Wow, just wow......don't know how people think this is okay?!?


----------



## CAROLINA MOM (May 12, 2009)

It's hard to say what the circumstances are. 

When I was helping CFGRR with Intake when they were operating, we had two Sr. Girls come into Rescue, her owner went into a Nursing home. Family members wouldn't/couldn't take them, no idea really what the reason was. 

I also helped a lady who was terminally ill get her three shelties into a Rescue. Apparently she didn't have any family members that would take them. 

If something happened to a family member or a very close friend of mine and they couldn't care for their animals, I would take their animals in or find very good homes for them if I couldn't care for all of them.


----------



## GoldinPNW (Jun 23, 2015)

OMG your link did not work for me but brought me to 100's of past adds for free golden retrievers... who knew.

Thanks for getting these out there and trying to help.


----------



## Prism Goldens (May 27, 2011)

It is still working for me, but like you, I have seen many today... amazing.


----------



## CAROLINA MOM (May 12, 2009)

I got a reply from ECGRR, they have contacted the owner. 

ECGRR is the GR Rescue that serves the Panhandle area where this girl is located. 

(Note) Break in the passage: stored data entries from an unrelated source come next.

/-!
# The main theorem of complex multiplication — the `ℓ`-adic reduction block for GIVEN (produced) reduction data
# (S7a piece G8, `_of_data` variants) [Shimura 1998, §18.6 proof of Thm. 18.6, p. 129; §11.1 Prop. 12, Prop. 14 (i)]

Topic `Literature/NumberTheory/ComplexMultiplication`, namespace `Literature.NumberTheory.ComplexMultiplication`.
THEOREMS ONLY (no definition, no named fact, no instance; net Literature debt **0**).  Cell `hodgecm-mathlib` (D-0151), fan B-II,
line `b2_main_theorem_cm` (crux item stmt-HodgeConjecture-24834, row II-1 `shimura1998_thm18_6`), stub S7a «level structure»
(`levelStructure`; S7a pen B-p15, harness `S7aHarness.core`).  Companion of `MainTheoremCMLevelData.lean` (p607958) and
`MainTheoremCMLevelPrimeData.lean` (p608921), written to the S7a slot table of 2026-08-28T06:16:11Z (§9–§12 «the `_of_data` VARIANT
taking `R₀`, `Rᵢ` as GIVEN») and director g2 BATCH 30–31 (single reduction binder `FactRH′` = B-p07's THEOREM
`exists_finite_forall_exists_goodReductionAt_homReduction`, p609107: good-reduction data AND in-family pair data are PRODUCED, not
chosen; «A-p01's `_of_data` variant takes R AND all six H GIVEN, choosing nothing, supplying only the ∀ℓ T-block via hS5c»):

* `exists_levelTateData_pair_of_data` — EVERYTHING given (`R`, `Rᵢ`, the six pair data): from F-S5c alone, for each prime `ℓ ∤ v`,
  `T0`, `Ti`, `Tγ`, the six Tate compatibilities, `σ̃`, (σ-a), (σ-b), one common prime, (2′) — in G10's binder names;
* `exists_levelReductionData_pair_of_homReduction` — `R`, `Rᵢ`, `H0i`, `Hi0` given (the produced data), the four conjFrob companions
  chosen once via F-HR, then the `ℓ`-adic block for every `ℓ ∤ v`;
* `exists_levelReductionData_pair_of_goodReductionAt` — `R`, `Rᵢ` given, all six pair data chosen once via F-HR (the slot table's ask);
* `exists_frobeniusPrime_levelReductionData_of_produced` — Shimura's prime `𝔓` (G5, Čebotarev, outside `S ∪ S_RH`) together with the
  PRODUCED data of `FactRH′` at `𝔓`, the conjFrob companions via F-HR, and the F-S5c block at every `ℓ ∤ 𝔓`: hypotheses
  {`FactRH′` (a THEOREM, B-p07), F-HR (only at the conjFrob pairs), F-S5c}; FactGR is gone.

HC_CM is proved only modulo the 7 printed citations until rung 0 closes; this file adds no hypothesis beyond the line's own binders.

## References
* [Shimura1998] G. Shimura, *Abelian Varieties with Complex Multiplication and Modular Functions*, Princeton Univ. Press (1998):
  §18.6 proof of Thm. 18.6, pp. 128–129; §11.1 Prop. 12, Prop. 14 (i).
* [BombieriGubler2006] E. Bombieri, W. Gubler, *Heights in Diophantine Geometry* (2006), 10.3.9 (Néron model).
-/

set_option autoImplicit false

open NumberField IsDedekindDomain
open Literature.AlgebraicGeometry.Motives Literature.AlgebraicGeometry.Motives.AbelianVariety
open Literature.AlgebraicGeometry.Motives.AbelianVariety.GoodReductionAt
open Literature.NumberTheory.GaloisRepresentations

namespace Literature.NumberTheory.ComplexMultiplication
/-- `k + X₀·k[X₀,X₁] ⊆ k[X₀,X₁]` (polynomials `P` with `P(0,X₁)` constant) is NOT a finitely
generated `k`-algebra: generators with `X₁`-degree `≤ N` only produce monomials `X₀ᵃX₁ᵇ` with
`b ≤ N a`, missing `X₀X₁^{N+1}`. [folklore] -/
theorem rtdLocalNeg_not_fg_of_support {k : Type} [Field k] (S' : Subalgebra k (MvPolynomial (Fin 2) k))
    (hS' : ∀ P, P ∈ S' ↔ ∀ d ∈ P.support, d 0 = 0 → d 1 = 0) : ¬ S'.FG := by
  classical
  rintro ⟨T, hT⟩
  let N : ℕ := T.sup fun t => (t : MvPolynomial (Fin 2) k).degreeOf 1
  obtain ⟨SN, hSN⟩ := rtdLocalNeg_exists_supportSubalgebra (k := k) (σ := Fin 2)
    (fun d => d 1 ≤ N * d 0) (by simp) (fun a b ha hb => by
      simp only [Finsupp.coe_add, Pi.add_apply, mul_add]
      exact add_le_add ha hb)
  have hTS : (T : Set (MvPolynomial (Fin 2) k)) ⊆ SN := fun t ht => (hSN t).mpr fun d hd => by
    by_cases hd0 : d 0 = 0
    · have ht' : t ∈ S' := by rw [← hT]; exact Algebra.subset_adjoin ht
      rw [(hS' t).mp ht' d hd hd0]
      exact Nat.zero_le _
    · calc d 1 ≤ (t : MvPolynomial (Fin 2) k).degreeOf 1 := monomial_le_degreeOf 1 hd
        _ ≤ N := Finset.le_sup (f := fun t => (t : MvPolynomial (Fin 2) k).degreeOf 1) ht
        _ ≤ N * d 0 := Nat.le_mul_of_pos_right N (Nat.pos_of_ne_zero hd0)
  have hle : S' ≤ SN := by rw [← hT]; exact Algebra.adjoin_le hTS
  have hmon : (X 0 * X 1 ^ (N + 1) : MvPolynomial (Fin 2) k) =
      monomial (Finsupp.single 0 1 + Finsupp.single 1 (N + 1)) 1 := by
    rw [X_pow_eq_monomial, X, monomial_mul, one_mul]
  have hsupp : (X 0 * X 1 ^ (N + 1) : MvPolynomial (Fin 2) k).support =
      {Finsupp.single 0 1 + Finsupp.single 1 (N + 1)} := by
    rw [hmon, support_monomial, if_neg one_ne_zero]
  have hmem : (X 0 * X 1 ^ (N + 1) : MvPolynomial (Fin 2) k) ∈ S' := by
    refine (hS' _).mpr fun d hd h0 => ?_
    rw [hsupp, Finset.mem_singleton] at hd
    subst hd
    simp at h0
  have hnot : (X 0 * X 1 ^ (N + 1) : MvPolynomial (Fin 2) k) ∉ SN := fun h => by
    have := (hSN _).mp h (Finsupp.single 0 1 + Finsupp.single 1 (N + 1))
      (by rw [hsupp, Finset.mem_singleton])
    simp at this
  exact hnot (hle hmem)
/-- For `N ≥ 1` the lattice points of mesh `1/N` indexed by `K ∈ [0, 2rN)^m` lie in the box
`[-r, r)^m`. [folklore] -/
theorem latticePoint_mem_box {r N : ℕ} (hN : 0 < N) (K : Fin m → Fin (2 * r * N)) :
    latticePoint r N (fun i => (K i : ℕ)) ∈ box m r := by
  rw [mem_box]
  intro i
  have hN' : (0 : ℝ) < N := by exact_mod_cast hN
  have hK : ((K i : ℕ) : ℝ) < 2 * r * N := by exact_mod_cast (K i).isLt
  have h0 : (0 : ℝ) ≤ ((K i : ℕ) : ℝ) / N := by positivity
  have h1 : ((K i : ℕ) : ℝ) / N < 2 * r := by
    rw [div_lt_iff₀ hN']
    linarith
  simp only [latticePoint, latticeCoord, Set.mem_Ico]
  constructor <;> linarith

/-- The lattice count only depends on the trace of the set on the lattice. [folklore] -/
theorem latticeCount_congr {r N : ℕ} {A B : Set (Fin m → ℝ)}
    (h : ∀ K : Fin m → Fin (2 * r * N),
      latticePoint r N (fun i => (K i : ℕ)) ∈ A ↔ latticePoint r N (fun i => (K i : ℕ)) ∈ B) :
    latticeCount r N A = latticeCount r N B := by
  unfold latticeCount
  congr 1
  ext K
  simp only [Finset.mem_filter, Finset.mem_univ, true_and]
  exact h K

/-- **Truncation does not change the lattice count**: for `N ≥ 1`,
`latticeCount r N (A ∩ [-r, r)^m) = latticeCount r N A` (all lattice points lie in the box).
[folklore] -/
theorem latticeCount_inter_box {r N : ℕ} (hN : 0 < N) (A : Set (Fin m → ℝ)) :
    latticeCount r N (A ∩ box m r) = latticeCount r N A :=
  latticeCount_congr fun K => by
    simp only [Set.mem_inter_iff, and_iff_left_iff_imp]
    exact fun _ => latticePoint_mem_box hN K

/-! ### The lattice count with elementary radius and mesh is elementary -/

/-- The coordinates of the lattice points `K/N(n) - ρ(n)`, `K` = the digits of the code `cd` in
base `2ρ(n)N(n)`, are coded functions of `(n, cd)` when `ρ` and `N ≥ 1` are elementary:
`(d - ρN)/((N - 1) + 1)`. [cite: Yoshinaga2008, Lemma 26] -/
theorem isCoded_latticePoint_digits {ρ ν : ℕ → ℕ} (hρ : ElementaryRec ρ) (hν : ElementaryRec ν)
    (hν1 : ∀ n, 1 ≤ ν n) (i : Fin m) :
    IsCoded fun n cd => latticePoint (ρ n) (ν n) (digits (2 * ρ n * ν n) cd) i := by
  refine ⟨fun c => c.unpair.2 / (2 * ρ c.unpair.1 * ν c.unpair.1) ^ (i : ℕ) %
      (2 * ρ c.unpair.1 * ν c.unpair.1),
    fun c => ρ c.unpair.1 * ν c.unpair.1, fun c => ν c.unpair.1 - 1, ?_, ?_, ?_, fun n cd => ?_⟩
  · exact ElementaryRec.digit ElementaryRec.right
      (((ElementaryRec.const 2).mul' (hρ.comp ElementaryRec.left)).mul'
        (hν.comp ElementaryRec.left)) i
  · exact (hρ.comp ElementaryRec.left).mul' (hν.comp ElementaryRec.left)
  · exact (hν.comp ElementaryRec.left).tsub' (ElementaryRec.const 1)
  · simp only [Nat.unpair_pair, latticePoint, latticeCoord, digits]
    have h1 : ((ν n - 1 : ℕ) : ℝ) + 1 = ν n := by
      rw [Nat.cast_sub (hν1 n), Nat.cast_one, sub_add_cancel]
    rw [h1]
    have hν' : (ν n : ℝ) ≠ 0 := by
      have := hν1 n
      positivity
    push_cast
    field_simp
import Summits.HubbardSuperconductivity.HubbardSuperconductivity.Theorems.KLProgrammeKLRegimeFlowReadScaleZeroSunsetCertRowsRecords
import Summits.HubbardSuperconductivity.HubbardSuperconductivity.Theorems.KLProgrammeKLRegimeFlowReadScaleZeroSunsetCertRowsFarSup

/-!
# Route `KLProgramme`, crux K3 — engine-flow child (stmt-HubbardSuperconductivity-20437), stub (C) at `n = 0`, located item #22a «(C)-SCALE0-PT2»:
# THE RECORD-LEVEL ONE-CALL ON THE FAR-SUP CERTIFICATE — `sunsetRows_of_records_farSup` (three records + a rational budget row ⇒ `hS0`/`hSk`)

Seat hubbard-kl-k3c5-p1 (g15).  Twin of `…SunsetCertRowsRecords.sunsetRows_of_records` (p652962) on p1 g22's closer `…SunsetCertRowsFarSup.sunsetRows_of_certV3_farSup` (p660238),
i.e. the architecture of record after «ZONE-II-MAJORANT-DEAD» (pen (R255), KL STATUS 2026-08-28 18:58Z): near record `SunsetCellRecordV3` at the split radius `Rc` (= 1024; zone I only),
far Parseval-gap record `SunsetFarGapRecord {ω₁, G₀, G₂}` (p652354), and the far-SUP record `SunsetFarSupRecord {Sfar}` (p659068) booking the middle propagator at far separations by the
certified periodised sup `Sfar + 10⁻²⁹` instead of `50e^{−κ₁(Rc+1)} + ω₁(√G₀ + 10⁻¹⁰)` (×10³ at Rc = 1024).  Inputs: the three certificates, the regime, and ONLY closed rational side
conditions on record fields (`4Rc+2 ≤ 2¹⁰·129²·(2²⁰+1)²`, `10⁻³⁰ ≤ Tmax`, `0 ≤ row k`, `1/32 ≤ ω₁ ≤ 1/4`, `255 ≤ ω₁(Rc+1)`, `0 ≤ G₂`, `G₀ ≤ s₀²`, `G₂ ≤ s₂²`, `0 ≤ s₀, s₂`, `0 ≤ Sfar`) +
the budget row `row k + (Sfar + 10⁻²⁹)·(2·10⁻⁸ + ω₁(t_k + 10⁻¹⁰)²) ≤ bS k` (`t = (s₀,(s₀+s₂)/2,s₂)`), every one `norm_num` on literals.  §1 `farBudget_le_rational_farSup` (the far budget's
real-analysis part majorised by rationals, from `highShell_budget_le` + `sqrt_gapVec_le` of the Records file); §2 the call.
SIZES [float, this seat: gapsz j313657, kern3 j314164, kern2c j314221]: at Rc = 1024, ω₁ = 1/4: `G₂ ≤ 2·10⁴` (bound; truth ≈ 10⁴), `Sfar ≈ 3.5·10⁻⁵` ⇒ far row₂ ≈ 0.17 of `bS₂ = 1.0`
(≈ 0.02 with a two-low-shells frequency count — reserve); rows 0, 1 negligible.  Proof files only; the certificates are HYPOTHESES; nothing here asserts (C), any stub of 20437, K3,
the margin or superconductivity.  References: BGM 2006 §2.3–§2.4 [cite: BenfattoGiulianiMastropietro2006].
-/

noncomputable section

namespace Summit.HubbardSuperconductivity.HubbardSuperconductivity.Theorems.KLRegimeSplit

set_option linter.dupNamespace false -- summit = problem name (single-conjunct summit), D-0017

open Literature.MathematicalPhysics.QuantumLattice Literature.Probability.LatticeModels Literature.Analysis.FunctionSpaces
open Summit.HubbardSuperconductivity.HubbardSuperconductivity.Theorems.DispersionFlow
open Summit.HubbardSuperconductivity.HubbardSuperconductivity.Theorems.EngineV8
open MeasureTheory Finset Complex UnitAddTorus Real

/-! ## §1 The far budget with the far-SUP constant -/
/-- **The far budget with the far-SUP constant**: for `klE0 ≤ ω₁ ≤ 1/4`, `255 ≤ ω₁(Rc+1)`, `0 ≤ S`, and square-root majorants `G₀ ≤ s₀²`, `0 ≤ G₂ ≤ s₂²`, `0 ≤ s₀, s₂`:
`S·(2ᵏ·2500·C(ω₁,Rc,k)/ω₁ + ω₁(√G_k + 10⁻¹⁰)²) ≤ S·(2·10⁻⁸ + ω₁(t_k + 10⁻¹⁰)²)`, `t = (s₀, (s₀+s₂)/2, s₂)`. -/
theorem farBudget_le_rational_farSup {ω₁ : ℝ} (hω₁ : klE0 ≤ ω₁) (hω₁' : ω₁ ≤ 1 / 4) {Rc : ℕ} (hRc : 255 ≤ ω₁ * ((Rc : ℝ) + 1))
    {G₀ G₂ s₀ s₂ S : ℝ} (hG₂ : 0 ≤ G₂) (hs₀ : G₀ ≤ s₀ ^ 2) (hs₂ : G₂ ≤ s₂ ^ 2) (hs₀0 : 0 ≤ s₀) (hs₂0 : 0 ≤ s₂) (hS : 0 ≤ S)
    (k : Fin 3) :
    S * (2 ^ (k : ℕ) * 2500 *
          ((max 1 ((2 * (k : ℕ) : ℝ) / Real.arsinh (ω₁ / 4))) ^ (k : ℕ) * Real.exp (-(Real.arsinh (ω₁ / 4) * (Rc + 1))) *
            (1 + 2 * (1 - Real.exp (-(Real.arsinh (ω₁ / 4) / 4)))⁻¹) ^ 2) / ω₁ +
          ω₁ * (Real.sqrt (![G₀, Real.sqrt (G₀ * G₂), G₂] k) + (10 : ℝ)⁻¹ ^ 10) ^ 2) ≤
      S * (2 * (10 : ℝ)⁻¹ ^ 8 + ω₁ * (![s₀, (s₀ + s₂) / 2, s₂] k + (10 : ℝ)⁻¹ ^ 10) ^ 2) := by
  have hE0 : (1 : ℝ) / 32 ≤ ω₁ := by have : klE0 = 1 / 32 := rfl; rw [← this]; exact hω₁
  have hω0 : 0 ≤ ω₁ := by linarith
  have hH := highShell_budget_le hω₁ hω₁' hRc k
  have ht := sqrt_gapVec_le hG₂ hs₀ hs₂ hs₀0 hs₂0 k
  refine mul_le_mul_of_nonneg_left (add_le_add hH (mul_le_mul_of_nonneg_left ?_ hω0)) hS
  exact pow_le_pow_left₀ (by positivity) (by linarith [ht]) 2


/-! ## §2 The record-level one-call on the far-SUP certificate -/

section Records

open GrassmannAlgebra Matrix Set
open scoped FourierTransform NNReal

variable {L M : ℕ} [NeZero L]

/-- **THE CERTIFIED SUNSET ROWS FROM THE THREE RECORDS** — `sunsetRows_of_certV3_farSup` (p1 g22) with the far-gap certificate read by `hgaps_of_farGapCert` and its budget
row replaced by the rational majorant of `farBudget_le_rational_farSup`.  Every side condition is a closed rational inequality on record fields (or on the emitted square-root
majorants `s₀, s₂`), decidable by `norm_num` at instantiation; the regime hypotheses are the engine's. -/
theorem sunsetRows_of_records_farSup [NeZero M] (c : SunsetCellRecordV3) (hc : ScaleZeroSunsetCertV3 c)
    (r : SunsetFarGapRecord) (hr : ScaleZeroFarGapCert c.toSunsetCellRecordV2 r)
    (rs : SunsetFarSupRecord) (hrs : ScaleZeroFarSupCert c.toSunsetCellRecordV2 rs)
    {μ β U : ℝ} (hμ : μ ∈ klWindowC) (hμlo : (c.μlo : ℝ) ≤ μ) (hμhi : μ ≤ c.μhi)
    (hβ : klBetaMin ≤ β) (hU0 : 0 < U) (hU : U ≤ (2 : ℝ)⁻¹ ^ 20) (hL3 : klEngL₃ β U ≤ L) (hM3 : klEngM₃ β U L ≤ M)
    -- rational side conditions on the near record
    (hRc' : 4 * c.Rc + 2 ≤ 2 ^ 10 * 129 ^ 2 * (2 ^ 20 + 1) ^ 2)
    (hTmax : (10 : ℚ)⁻¹ ^ 30 ≤ c.Tmax) (hrow : ∀ k : Fin 3, 0 ≤ c.row k)
    -- rational side conditions on the far records and the square-root majorants
    (hω₁ : (1 : ℚ) / 32 ≤ r.ω₁) (hω₁' : r.ω₁ ≤ 1 / 4) (hωRc : 255 ≤ r.ω₁ * ((c.Rc : ℚ) + 1)) (hG₂ : 0 ≤ r.G₂)
    {s₀ s₂ : ℚ} (hs₀ : r.G₀ ≤ s₀ ^ 2) (hs₂ : r.G₂ ≤ s₂ ^ 2) (hs₀0 : 0 ≤ s₀) (hs₂0 : 0 ≤ s₂) (hSfar : 0 ≤ rs.Sfar)
    -- the budget row
    {bS : ℕ → ℝ}
    (hbS : ∀ k : Fin 3, (c.row k : ℝ) +
      ((rs.Sfar : ℝ) + (10 : ℝ)⁻¹ ^ 29) *
        (2 * (10 : ℝ)⁻¹ ^ 8 + (r.ω₁ : ℝ) * (![(s₀ : ℝ), ((s₀ : ℝ) + s₂) / 2, (s₂ : ℝ)] k + (10 : ℝ)⁻¹ ^ 10) ^ 2) ≤ bS k) :
    (∀ (σ : Fin 2) (p₀ : GridPoint L (2 * (2 * M))), ∑ p₁ : GridPoint L (2 * (2 * M)),
      (if p₁ = p₀ then (0 : ℝ) else (if p₁.2 - p₀.2 = 0 then (0 : ℝ) else 1) * ‖contr ℂ ((hubbardGridSub L M β (2 * (2 * M))).transpose * hubbardCovAboveCT L M β μ 0 0 klE0 *
                hubbardGridSub L M β (2 * (2 * M))) (((p₁, σ), 0) : GridLeg (GridPoint L (2 * (2 * M)))) ((p₀, σ), 1) *
              (contr ℂ ((hubbardGridSub L M β (2 * (2 * M))).transpose * hubbardCovAboveCT L M β μ 0 0 klE0 *
                hubbardGridSub L M β (2 * (2 * M))) (((p₀, σ.rev), 0) : GridLeg (GridPoint L (2 * (2 * M)))) ((p₁, σ.rev), 1) *
                contr ℂ ((hubbardGridSub L M β (2 * (2 * M))).transpose * hubbardCovAboveCT L M β μ 0 0 klE0 *
                hubbardGridSub L M β (2 * (2 * M))) (((p₁, σ.rev), 0) : GridLeg (GridPoint L (2 * (2 * M)))) ((p₀, σ.rev), 1))‖) ≤ bS 0 * (((2 * (2 * M) : ℕ) : ℝ) / β)) ∧
    (∀ k, 1 ≤ k → k ≤ 2 → ∀ (σ : Fin 2) (p₀ : GridPoint L (2 * (2 * M))), ∑ p₁ : GridPoint L (2 * (2 * M)),
      (if p₁ = p₀ then (0 : ℝ) else
        Real.sqrt ((((p₁.2 - p₀.2) 0).valMinAbs.natAbs : ℝ) ^ 2 + (((p₁.2 - p₀.2) 1).valMinAbs.natAbs : ℝ) ^ 2) ^ k * ‖contr ℂ ((hubbardGridSub L M β (2 * (2 * M))).transpose * hubbardCovAboveCT L M β μ 0 0 klE0 *
                hubbardGridSub L M β (2 * (2 * M))) (((p₁, σ), 0) : GridLeg (GridPoint L (2 * (2 * M)))) ((p₀, σ), 1) *
              (contr ℂ ((hubbardGridSub L M β (2 * (2 * M))).transpose * hubbardCovAboveCT L M β μ 0 0 klE0 *
                hubbardGridSub L M β (2 * (2 * M))) (((p₀, σ.rev), 0) : GridLeg (GridPoint L (2 * (2 * M)))) ((p₁, σ.rev), 1) *
                contr ℂ ((hubbardGridSub L M β (2 * (2 * M))).transpose * hubbardCovAboveCT L M β μ 0 0 klE0 *
                hubbardGridSub L M β (2 * (2 * M))) (((p₁, σ.rev), 0) : GridLeg (GridPoint L (2 * (2 * M)))) ((p₀, σ.rev), 1))‖) ≤
        bS k * (((2 * (2 * M) : ℕ) : ℝ) / β)) := by
  have hβ₀ : klBetaMin = 128 := rfl
  have hβpos : 0 < β := by rw [hβ₀] at hβ; linarith
  have hRcL : 4 * c.Rc + 2 ≤ L := le_trans hRc' ((klEngL₃_ge_of_le hβ hU0 hU).trans hL3)
  have hTmax' : (10 : ℝ)⁻¹ ^ 30 ≤ (c.Tmax : ℝ) := by
    have h := (Rat.cast_le (K := ℝ)).2 hTmax
    push_cast at h
    exact h
  have hrow' : ∀ k : Fin 3, 0 ≤ (c.row k : ℝ) := fun k => by exact_mod_cast hrow k
  have hω₁r : klE0 ≤ (r.ω₁ : ℝ) := by
    have e : klE0 = 1 / 32 := rfl
    have h := (Rat.cast_le (K := ℝ)).2 hω₁
    push_cast at h
    rw [e]; exact h
  have hω₁r' : (r.ω₁ : ℝ) ≤ 1 / 4 := by
    have h := (Rat.cast_le (K := ℝ)).2 hω₁'
    push_cast at h
    exact h
  have hωRcr : (255 : ℝ) ≤ (r.ω₁ : ℝ) * ((c.Rc : ℝ) + 1) := by exact_mod_cast hωRc
  have hG₂r : (0 : ℝ) ≤ (r.G₂ : ℝ) := by exact_mod_cast hG₂
  have hs₀r : (r.G₀ : ℝ) ≤ (s₀ : ℝ) ^ 2 := by exact_mod_cast hs₀
  have hs₂r : (r.G₂ : ℝ) ≤ (s₂ : ℝ) ^ 2 := by exact_mod_cast hs₂
  have hs₀0r : (0 : ℝ) ≤ (s₀ : ℝ) := by exact_mod_cast hs₀0
  have hs₂0r : (0 : ℝ) ≤ (s₂ : ℝ) := by exact_mod_cast hs₂0
  have hSfar' : (0 : ℝ) ≤ (rs.Sfar : ℝ) := by exact_mod_cast hSfar
  have hS : (0 : ℝ) ≤ (rs.Sfar : ℝ) + (10 : ℝ)⁻¹ ^ 29 := by positivity
  obtain ⟨hg0, hg2⟩ := hgaps_of_farGapCert (M := M) c.toSunsetCellRecordV2 r hr hβpos hμlo hμhi
  refine sunsetRows_of_certV3_farSup (L := L) c hc hμ hμlo hμhi hβ hU0 hU hL3 hM3 hRcL hTmax' hrow' hω₁r rs hrs hSfar' hg0 hg2 (bS := bS) fun k => ?_
  have hfar := farBudget_le_rational_farSup hω₁r hω₁r' (Rc := c.Rc) hωRcr hG₂r hs₀r hs₂r hs₀0r hs₂0r hS k
  exact le_trans (add_le_add le_rfl hfar) (hbS k)

end Records

end Summit.HubbardSuperconductivity.HubbardSuperconductivity.Theorems.KLRegimeSplit

end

I don't know if I'll get any updates or not though.


----------



## Karen519 (Aug 21, 2006)

*Carolina Mom*



CAROLINA MOM said:


> I got a reply from ECGRR, they have contacted the owner.
> 
> ECGRR is the GR Rescue that serves the Panhandle area where this girl is located.
> 
> I don't know if I'll get any updates or not though.


Carolina Mom: Thank you so much for contacting the rescue-hopefully they can save her!!


----------



## Prism Goldens (May 27, 2011)

yes, thank you!!!


----------